Earnings, dividends, assets and sentiment all have an effect on price determination. Consistent wealth creators, pretty much like any other stock, must also to be bought cheap and sold when they are dear.
Sure. But is there a benchmark to determine what is cheap and what is expensive? Agrawal relies on the data thrown by the WC study in the past ten years which effectively captures stock performance for the 15-year period 1991-2005.
A detailed analysis of the 5-year rolling returns for consistent wealth creators reveals that such companies do present opportunities to make substantial returns over time.
The trick is to buy stocks at lesser than historic median valuations. Says Agrawal, "It is not always important to buy the stock very early. Stocks do present an opportunity to make good returns even if you have not been an early bird."

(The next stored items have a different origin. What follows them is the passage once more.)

import Summits.CriticalPhenomena.SAWScalingLimit.Theorems.BoundaryTP2.Negative.TP2CertKit
import Summits.CriticalPhenomena.SAWScalingLimit.Theorems.LeftRightFKG.Negative.PolyCert
import Summits.CriticalPhenomena.SAWScalingLimit.Theorems.SAWTotalPositivityBoundaryTP2Kernel
import HarnessLib

/-!
# Kernel certificates for the three-point splitting inequality on boxes
# (crux `LeftRightFKG`, stmt-CriticalPhenomena-11232, line `corner-localisation`, skeleton v7, stub `stub_threePoint`)

Lead c2 (prover-line-stmt-CriticalPhenomena-11232-c2-0, 2026-08-17). The open stub `stub_threePoint = ThreePointAt x_c`
(`…ThreePointDefs`) asserts `Z_H(w,p)·Z_H(w,q) ≤ Z_H(p,q)` at `x_c` for every finite `H ≤ ℤ²`, every vertex `w` with an
isolated lattice neighbour and all `p, q` (`Z_H = BoundaryTP2.pathKernel H x_c`). Its instances on lattice BOXES are
decidable by the tree's certified-compute lane, and this file is the thin ADAPTER that makes each of them one kernel
computation (the human's certificate objective, 2026-08-16: Lean-checkable witnesses shaped for `SAW.weight` rather than
asymptotics):

* `evalR_realOf_map_natCast` — the validated-numerics evaluation `PolyMP.evalR ∘ PolyCert.realOf` of a natural
  coefficient list agrees with the enumerator's `evPoly`;
* `threePoint_Zx_of_posOn` — for box sites `w, p` (and any `q`) of `{0..a} × {0..b}`: if the sign checker
  `PolyMP.posOn` passes on the interval polynomial of the "minor" `Z(p,q)·1 − Z(w,p)·Z(w,q)` built from the EXACT
  two-point polynomials `pathCount a b · ·` (proved-complete, proved-sound, duplicate-free enumerator `boxPaths`,
  `Cert.Zx_eq_evPoly`) on a window `[lo, hi]`, then `Z_x(w,p)·Z_x(w,q) < Z_x(p,q)` for every real `x ∈ [lo,hi]`, where
  `Z_x = Zx x (rectDomain a b) 1` is the fugacity-`x` two-point sum over the `SAW.DomainSAW`s of the box;
* `Zx_eq_pathKernel` — `Zx x Ω δ u v = BoundaryTP2.pathKernel (discreteDomainGraph Ω δ) x u v` (the stub's kernel);
* `threePoint_pathKernel_of_posOn` — the same certificate in the stub's own terms, at any `x` in the window; with the
  window `[200/539, 5/13] ∋ x_c` (the tree's computational-grade enclosure `2.6 ≤ μ ≤ 2.695`,
  `CornerCert.criticalFugacity_mem_compWindow`, kept OUT of this file so that it stays axiom-clean) it is an instance
  of `ThreePointAt x_c` for the box graph (whose boundary sites all have isolated outer neighbours).

Instances (data-free: the statement names the box and the three sites; kernel `decide` up to the `4 × 4` box in seconds — `5 × 5` already
exceeds the default recursion limits — `native_decide` beyond) are for the `ccert` seat; the tightest box triples found by the lead's census are the straight-boundary ones
(`w` a non-corner boundary site between its two boundary neighbours: ratio `1.105–1.107` at `x_c` on `6×6 … 10×8`).
Everything here is proved; no facts, no new definitions. [folklore]
-/

noncomputable section

namespace Summit.CriticalPhenomena.SAWScalingLimit.Theorems.LeftRightFKG.ThreePoint

open Literature.Analysis.ValidatedNumerics Literature.Probability.LatticeModels
  Literature.Probability.RandomPlanarGeometry
open Summit.CriticalPhenomena.SAWScalingLimit.Theorems.EdgeOfPositivity.Negative (Zx rectDomain rectSites)
open Summit.CriticalPhenomena.SAWScalingLimit.Theorems.BoundaryTP2.Negative.Cert (evPoly evPoly_cons evPoly_nonneg
  pathCount Zx_eq_evPoly)
open Summit.CriticalPhenomena.SAWScalingLimit.Theorems.LeftRightFKG.Negative
open scoped ENNReal

/-! ## The two polynomial evaluations agree -/

/-- The validated-numerics Horner evaluation of the integer image of a natural coefficient list is the enumerator's
`evPoly`. [folklore] -/
theorem evalR_realOf_map_natCast : ∀ (cs : List ℕ) (x : ℝ),
    PolyMP.evalR (PolyCert.realOf (cs.map fun n : ℕ => (n : ℤ))) x = evPoly cs x
  | [], x => by simp [PolyCert.realOf]
  | c :: cs, x => by
    rw [List.map_cons, PolyCert.realOf_cons, PolyMP.evalR_cons, evPoly_cons, evalR_realOf_map_natCast cs x]
    push_cast
    ring

/-- `realOf [1]` evaluates to `1`. [folklore] -/
theorem evalR_realOf_one (x : ℝ) : PolyMP.evalR (PolyCert.realOf [1]) x = 1 := by
  simp [PolyCert.realOf]

/-! ## The certificate, for the box two-point sums -/

/-- **Three-point certificate on a box, `Zx` form.** For sites `w, p` of the box `{0..a} × {0..b}` and any `q`: a
passing run of `PolyMP.posOn` (scale `S > 0`, depth `d`) on the interval polynomial of
`Z(p,q)·1 − Z(w,p)·Z(w,q)` assembled from the exact two-point polynomials `pathCount a b` on the window `[lo,hi]`
gives `Z_x(w,p) · Z_x(w,q) < Z_x(p,q)` for every real `x ∈ [lo, hi]` with `0 ≤ lo`. [folklore] -/
theorem threePoint_Zx_of_posOn {a b : ℕ} {w p q : Site 2} (hw : w ∈ rectSites a b) (hp : p ∈ rectSites a b)
    {S d : ℕ} (hS : 0 < S) {lo hi : ℚ}
    (h : PolyMP.posOn S d (PolyCert.minorI S ((pathCount a b p q).map fun n : ℕ => (n : ℤ)) [1]
      ((pathCount a b w p).map fun n : ℕ => (n : ℤ)) ((pathCount a b w q).map fun n : ℕ => (n : ℤ))) lo hi = true)
    (hle : lo ≤ hi) (hlo0 : 0 ≤ lo) {x : ℝ} (hlo : (lo : ℝ) ≤ x) (hhi : x ≤ (hi : ℝ)) :
    Zx x (rectDomain a b) 1 w p * Zx x (rectDomain a b) 1 w q < Zx x (rectDomain a b) 1 p q := by
  have hx : 0 ≤ x := le_trans (by exact_mod_cast hlo0) hlo
  have hlt := PolyCert.minor_pos_of_posOn hS h hle hlo hhi
  rw [evalR_realOf_map_natCast, evalR_realOf_map_natCast, evalR_realOf_map_natCast, evalR_realOf_one,
    mul_one] at hlt
  rw [Zx_eq_evPoly hw hx, Zx_eq_evPoly hw hx, Zx_eq_evPoly hp hx,
    ← ENNReal.ofReal_mul (evPoly_nonneg _ hx)]
  exact (ENNReal.ofReal_lt_ofReal_iff (lt_of_le_of_lt (mul_nonneg (evPoly_nonneg _ hx) (evPoly_nonneg _ hx))
    hlt)).2 hlt

/-! ## The same in the stub's terms: the path kernel of the box graph -/

/-- The box two-point sum is the self-avoiding path kernel of the domain graph (same paths, same weights). [folklore] -/
theorem Zx_eq_pathKernel (x : ℝ) (Ω : Set ℂ) (δ : ℝ) (u v : Site 2) :
    Zx x Ω δ u v = BoundaryTP2.pathKernel (discreteDomainGraph Ω δ) x u v := by
  rw [Zx, BoundaryTP2.pathKernel]
  exact Equiv.tsum_eq (BoundaryTP2.domainSAWEquivPath Ω δ u v)
    (fun γ : (discreteDomainGraph Ω δ).Path u v => ENNReal.ofReal (x ^ γ.1.length))

/-- **Three-point certificate on a box, kernel form** (the shape of `ThreePointAt x` on the box graph
`discreteDomainGraph (rectDomain a b) 1`): under the hypotheses of `threePoint_Zx_of_posOn`,
`Z(w,p) · Z(w,q) < Z(p,q)` for `Z = BoundaryTP2.pathKernel (discreteDomainGraph (rectDomain a b) 1) x` and every real
`x ∈ [lo, hi]`. With `lo = 200/539`, `hi = 5/13` and `CornerCert.criticalFugacity_mem_compWindow` this is the instance
at `x_c`. [folklore] -/
theorem threePoint_pathKernel_of_posOn {a b : ℕ} {w p q : Site 2} (hw : w ∈ rectSites a b)
    (hp : p ∈ rectSites a b) {S d : ℕ} (hS : 0 < S) {lo hi : ℚ}
    (h : PolyMP.posOn S d (PolyCert.minorI S ((pathCount a b p q).map fun n : ℕ => (n : ℤ)) [1]
      ((pathCount a b w p).map fun n : ℕ => (n : ℤ)) ((pathCount a b w q).map fun n : ℕ => (n : ℤ))) lo hi = true)
    (hle : lo ≤ hi) (hlo0 : 0 ≤ lo) {x : ℝ} (hlo : (lo : ℝ) ≤ x) (hhi : x ≤ (hi : ℝ)) :
    BoundaryTP2.pathKernel (discreteDomainGraph (rectDomain a b) 1) x w p *
        BoundaryTP2.pathKernel (discreteDomainGraph (rectDomain a b) 1) x w q <
      BoundaryTP2.pathKernel (discreteDomainGraph (rectDomain a b) 1) x p q := by
  simpa only [Zx_eq_pathKernel] using threePoint_Zx_of_posOn hw hp hS h hle hlo0 hlo hhi

/-! ## A `decide`-sized instance: the `4 × 3` box, `w` the middle of the long side -/

/-- INSTANCE (kernel `decide`; data-free): on the box `{0..3} × {0..2}` (12 sites), with `w = (1,0)` on the bottom
side and `p = (0,0)`, `q = (2,0)` its two boundary neighbours, the three-point inequality holds STRICTLY at every
fugacity of the window `[200/539, 5/13] ∋ x_c`: `Z(w,p)·Z(w,q) < Z(p,q)`. [folklore] -/
theorem box43_threePoint_posOn :
    PolyMP.posOn (2 ^ 128) 6 (PolyCert.minorI (2 ^ 128)
      ((pathCount 3 2 ![0, 0] ![2, 0]).map fun n : ℕ => (n : ℤ)) [1]
      ((pathCount 3 2 ![1, 0] ![0, 0]).map fun n : ℕ => (n : ℤ))
      ((pathCount 3 2 ![1, 0] ![2, 0]).map fun n : ℕ => (n : ℤ))) (200 / 539) (5 / 13) = true := by
  decide +kernel

/-- The `4 × 3` instance in kernel form: `Z(w,p)·Z(w,q) < Z(p,q)` on the whole window `[200/539, 5/13]`
(`w = (1,0)`, `p = (0,0)`, `q = (2,0)`, box `{0..3} × {0..2}`). [folklore] -/
theorem box43_threePoint {x : ℝ} (hlo : ((200 / 539 : ℚ) : ℝ) ≤ x) (hhi : x ≤ ((5 / 13 : ℚ) : ℝ)) :
    BoundaryTP2.pathKernel (discreteDomainGraph (rectDomain 3 2) 1) x ![1, 0] ![0, 0] *
        BoundaryTP2.pathKernel (discreteDomainGraph (rectDomain 3 2) 1) x ![1, 0] ![2, 0] <
      BoundaryTP2.pathKernel (discreteDomainGraph (rectDomain 3 2) 1) x ![0, 0] ![2, 0] :=
  threePoint_pathKernel_of_posOn (by simp) (by simp) (by norm_num) box43_threePoint_posOn (by norm_num)
    (by norm_num) hlo hhi

/-! ## The `4 × 4` box (kernel `decide`) -/

/-- INSTANCE (kernel `decide`): box `{0..3}²`, `w = (1,0)`, `p = (0,0)`, `q = (2,0)` — the bottom-side triple
(ratio `Z(p,q)/(Z(w,p)Z(w,q)) = 1.0955` at `x_c`); strict three-point inequality on the whole window. [folklore] -/
theorem box44_threePoint_posOn :
    PolyMP.posOn (2 ^ 128) 6 (PolyCert.minorI (2 ^ 128)
      ((pathCount 3 3 ![0, 0] ![2, 0]).map fun n : ℕ => (n : ℤ)) [1]
      ((pathCount 3 3 ![1, 0] ![0, 0]).map fun n : ℕ => (n : ℤ))
      ((pathCount 3 3 ![1, 0] ![2, 0]).map fun n : ℕ => (n : ℤ))) (200 / 539) (5 / 13) = true := by
  decide +kernel

/-- The `4 × 4` instance in kernel form. [folklore] -/
theorem box44_threePoint {x : ℝ} (hlo : ((200 / 539 : ℚ) : ℝ) ≤ x) (hhi : x ≤ ((5 / 13 : ℚ) : ℝ)) :
    BoundaryTP2.pathKernel (discreteDomainGraph (rectDomain 3 3) 1) x ![1, 0] ![0, 0] *
        BoundaryTP2.pathKernel (discreteDomainGraph (rectDomain 3 3) 1) x ![1, 0] ![2, 0] <
      BoundaryTP2.pathKernel (discreteDomainGraph (rectDomain 3 3) 1) x ![0, 0] ![2, 0] :=
  threePoint_pathKernel_of_posOn (by simp) (by simp) (by norm_num) box44_threePoint_posOn (by norm_num)
    (by norm_num) hlo hhi

/-- REGISTERED STUB `stub_threePointBoxCert` of line `corner-localisation` (lead c2): the box certificate adapter
`threePoint_pathKernel_of_posOn` in closed form (every instance of the open stub `stub_threePoint` on a box is one kernel
computation). [folklore] -/
theorem stub_threePointBoxCert : ∀ (a b : ℕ) (w p q : Site 2), w ∈ rectSites a b → p ∈ rectSites a b → ∀ (S d : ℕ), 0 < S → ∀ (lo hi : ℚ), PolyMP.posOn S d (PolyCert.minorI S ((pathCount a b p q).map fun n : ℕ => (n : ℤ)) [1] ((pathCount a b w p).map fun n : ℕ => (n : ℤ)) ((pathCount a b w q).map fun n : ℕ => (n : ℤ))) lo hi = true → lo ≤ hi → 0 ≤ lo → ∀ x : ℝ, (lo : ℝ) ≤ x → x ≤ (hi : ℝ) → BoundaryTP2.pathKernel (discreteDomainGraph (rectDomain a b) 1) x w p * BoundaryTP2.pathKernel (discreteDomainGraph (rectDomain a b) 1) x w q < BoundaryTP2.pathKernel (discreteDomainGraph (rectDomain a b) 1) x p q :=
  fun _ _ _ _ _ hw hp _ _ hS _ _ h hle hlo0 _ hlo hhi => threePoint_pathKernel_of_posOn hw hp hS h hle hlo0 hlo hhi

end Summit.CriticalPhenomena.SAWScalingLimit.Theorems.LeftRightFKG.ThreePoint

end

For instance, the median price-earnings ratio for the Hero Honda for the fifteen year period ending March 2003 was 14.4. And if one bought the stock in March 1993 when the price-earnings ratio was 12 one would have ended up with a annualised gain of a phenomenal 58 per cent in 1997.
Or if you picked the stock in 1997 when the price-earnings was 12, you would have made an annualised earnings of 63 per cent five years later. Similar is the story with several other wealth creators.
What's is the risk to picking stock based on this model? The risk is in identifying how mature a business is and how far it can go. For instance, the risks of putting your money in a 6-year old horse which has had been on a winning streak is lower than that of putting your money in a 14-year old horse with a similar track record. Now, identifying the age of the horse is the trick. That's easy to figure out - isn't it?!